Department of Chemistry, Lensfield Road, University of Cambridge, Cambridge CB2 1EW, United Kingdom.
J Am Chem Soc. 2011 Jan 26;133(3):513-26. doi: 10.1021/ja107863z. Epub 2011 Jan 4.
Identifying and understanding the differences between protein folding in bulk solution and in the cell is a crucial challenge facing biology. Using Langevin dynamics, we have simulated intact ribosomes containing five different nascent chains arrested at different stages of their synthesis such that each nascent chain can fold and unfold at or near the exit tunnel vestibule. We find that the native state is destabilized close to the ribosome surface due to an increase in unfolded state entropy and a decrease in native state entropy; the former arises because the unfolded ensemble tends to behave as an expanded random coil near the ribosome and a semicompact globule in bulk solution. In addition, the unfolded ensemble of the nascent chain adopts a highly anisotropic shape near the ribosome surface and the cooperativity of the folding-unfolding transition is decreased due to the appearance of partially folded structures that are not populated in bulk solution. The results show, in light of these effects, that with increasing nascent chain length folding rates increase in a linear manner and unfolding rates decrease, with larger and topologically more complex folds being the most highly perturbed by the ribosome. Analysis of folding trajectories, initiated by temperature quench, reveals the transition state ensemble is driven toward compaction and greater native-like structure by interactions with the ribosome surface and exit vestibule. Furthermore, the diversity of folding pathways decreases and the probability increases of initiating folding via the N-terminus on the ribosome. We show that all of these findings are equally applicable to the situation in which protein folding occurs during continuous (non-arrested) translation provided that the time scales of folding and unfolding are much faster than the time scale of monomer addition to the growing nascent chain, which results in a quasi-equilibrium process. These substantial ribosome-induced perturbations to almost all aspects of protein folding indicate that folding scenarios that are distinct from those of bulk solution can occur on the ribosome.
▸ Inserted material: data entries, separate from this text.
import Mathlib
import Summits.NavierStokesRegularity.NavierStokesRegularity.Theorems.StretchingWellBindingTypeIBridgeTools
import Summits.NavierStokesRegularity.NavierStokesRegularity.Theses.StretchingWellBinding
import HarnessLib

/-!
# `StretchingWellBinding.TypeIBridge` — enstrophy Type I at a maximal time yields a local Type-I
  singular point (item stmt-NavierStokesRegularity-10521)

**Statement.** `ν > 0`, `T > 0`, `(u, p)` a MAXIMAL classical solution on `ℝ³ × [0, T)` (no
classical extension past `T`), Leray–Hopf on `[0, T]` from a rapidly decaying datum, with the
enstrophy Type-I bound `∫ |ω(t)|² ≤ K / √(T − t)` on `[0, T)`. Then some suitable weak solution of
the unit-viscosity system has a local Type-I singular point in the sense of Albritton–Barker 2019
(`IsLocalTypeISingularPoint r₀ z v q`: suitable in `Q(z, r₀)`, backward singular at `z`, with
`𝐈(Q(z, r₀)) < ∞`).

PROOF (the route of the item's docstring; pattern of the tree's
`SereginSverak2002.exists_zoom_typeIBound_lt_top` / `seregin_sverak_2002_of_not_localTypeISingularityExists`
with the scaled ENERGY `A` replaced by the scaled DISSIPATION `E`).
1. *A bad point.* If `u` were backward bounded at every `(T, x₀)`, the near-field/far-field bounds
   (`SereginSverak2002.nearField_bound`, `…farField_bound`) would bound `u` on `(δ, T) × ℝ³`, and the
   bounded-continuation theorem (`hasSmoothExtensionPast_of_bounded_holds`, RRS 2016 Thm. 8.17, after a
   restart at an energy-good time) would continue `u` past `T`, contradicting maximality.
2. *The zoom.* About the bad point, the viscosity-normalising parabolic zoom `v = α u ∘ Φ`,
   `π = α² q ∘ Φ` (`Φ(s,y) = (T + βs, x₀ + Ry)`, `α = R/ν`, `β = R²/ν`, `q` Tao's gauge of the pressure)
   is a suitable weak solution in `Q(0, 1)` with the zoomed classical gradient as weak gradient
   (verbatim the tree's block).
3. *Scaled dissipation.* On every parabolic sub-ball `Q(z', r) ⊆ Q(0, 1)` the slices of the zoomed
   gradient obey `∫ |∇v(s)|² ≤ K' / √(s₀ − s)` (`s₀ = z'.1`; whole-space div–curl estimate
   `∫ |∇u|² ≤ ∫ |curl u|²`, the enstrophy hypothesis, and `−s ≥ s₀ − s`), whence
   `E(Q(z', r)) = r⁻¹ ∫∫ |∇v|² ≤ 2K'` (time integral `∫_{s₀−r²}^{s₀} (s₀ − s)^{-1/2} ds = 2r`).
4. *Albritton–Barker Lemma 2.6*, `E`-case (`albrittonBarker2019_lemma_2_6_holds.of_cknE_le`, Seregin
   2006): `𝐈(Q(0, 1/2)) < ∞`; and the bad point makes the origin a backward singular point of `v`
   (`SereginSverak2002.isBackwardBoundedAt_of_zoom`).

HONEST FRAMING: a bookkeeping bridge between two formulations of a HYPOTHETICAL Type-I singularity
(global enstrophy rate vs. Albritton–Barker's local class); no such singularity is asserted to
exist. Nothing here bears on the regularity problem itself.
-/

noncomputable section

set_option linter.dupNamespace false

namespace Summit.NavierStokesRegularity.NavierStokesRegularity.Theorems

open MeasureTheory Set Filter Topology Metric Function Literature.Analysis.FluidPDE
open scoped NNReal ENNReal

namespace TypeIBridge

variable {ν T : ℝ} {u : ℝ → (EuclideanSpace ℝ (Fin 3)) → (EuclideanSpace ℝ (Fin 3))} {p : ℝ → (EuclideanSpace ℝ (Fin 3)) → ℝ}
确定并理解在体溶液和细胞中蛋白质折叠的差异是生物学面临的一个关键挑战。我们使用 Langevin 动力学模拟了完整的核糖体,其中包含五个不同的新生链,这些新生链在其合成的不同阶段被捕获,使得每个新生链都可以在出口隧道前庭处折叠和展开。我们发现,由于未折叠状态的熵增加和天然状态的熵减少,天然状态在靠近核糖体表面时被破坏;前者是因为在核糖体附近,未折叠的集合倾向于表现为展开的随机线圈,而在体溶液中则表现为半紧凑的球体。此外,新生链的未折叠集合在核糖体表面附近采用高度各向异性的形状,并且由于出现了在体溶液中未出现的部分折叠结构,折叠-展开转变的协同性降低。结果表明,考虑到这些效应,随着新生链长度的增加,折叠速率以线性方式增加,展开速率降低,并且较大和拓扑上更复杂的折叠受到核糖体的干扰最大。通过温度淬火引发的折叠轨迹分析表明,过渡态集合通过与核糖体表面和出口前庭的相互作用被推向紧凑化和更类似于天然的结构。此外,折叠途径的多样性减少,并且通过核糖体上的 N 端起始折叠的概率增加。我们表明,所有这些发现对于在连续(非捕获)翻译过程中发生蛋白质折叠的情况同样适用,前提是折叠和展开的时间尺度比单体添加到生长中的新生链的时间尺度快得多,这导致准平衡过程。核糖体对蛋白质折叠几乎所有方面的这些实质性干扰表明,在核糖体上可以发生与体溶液不同的折叠情况。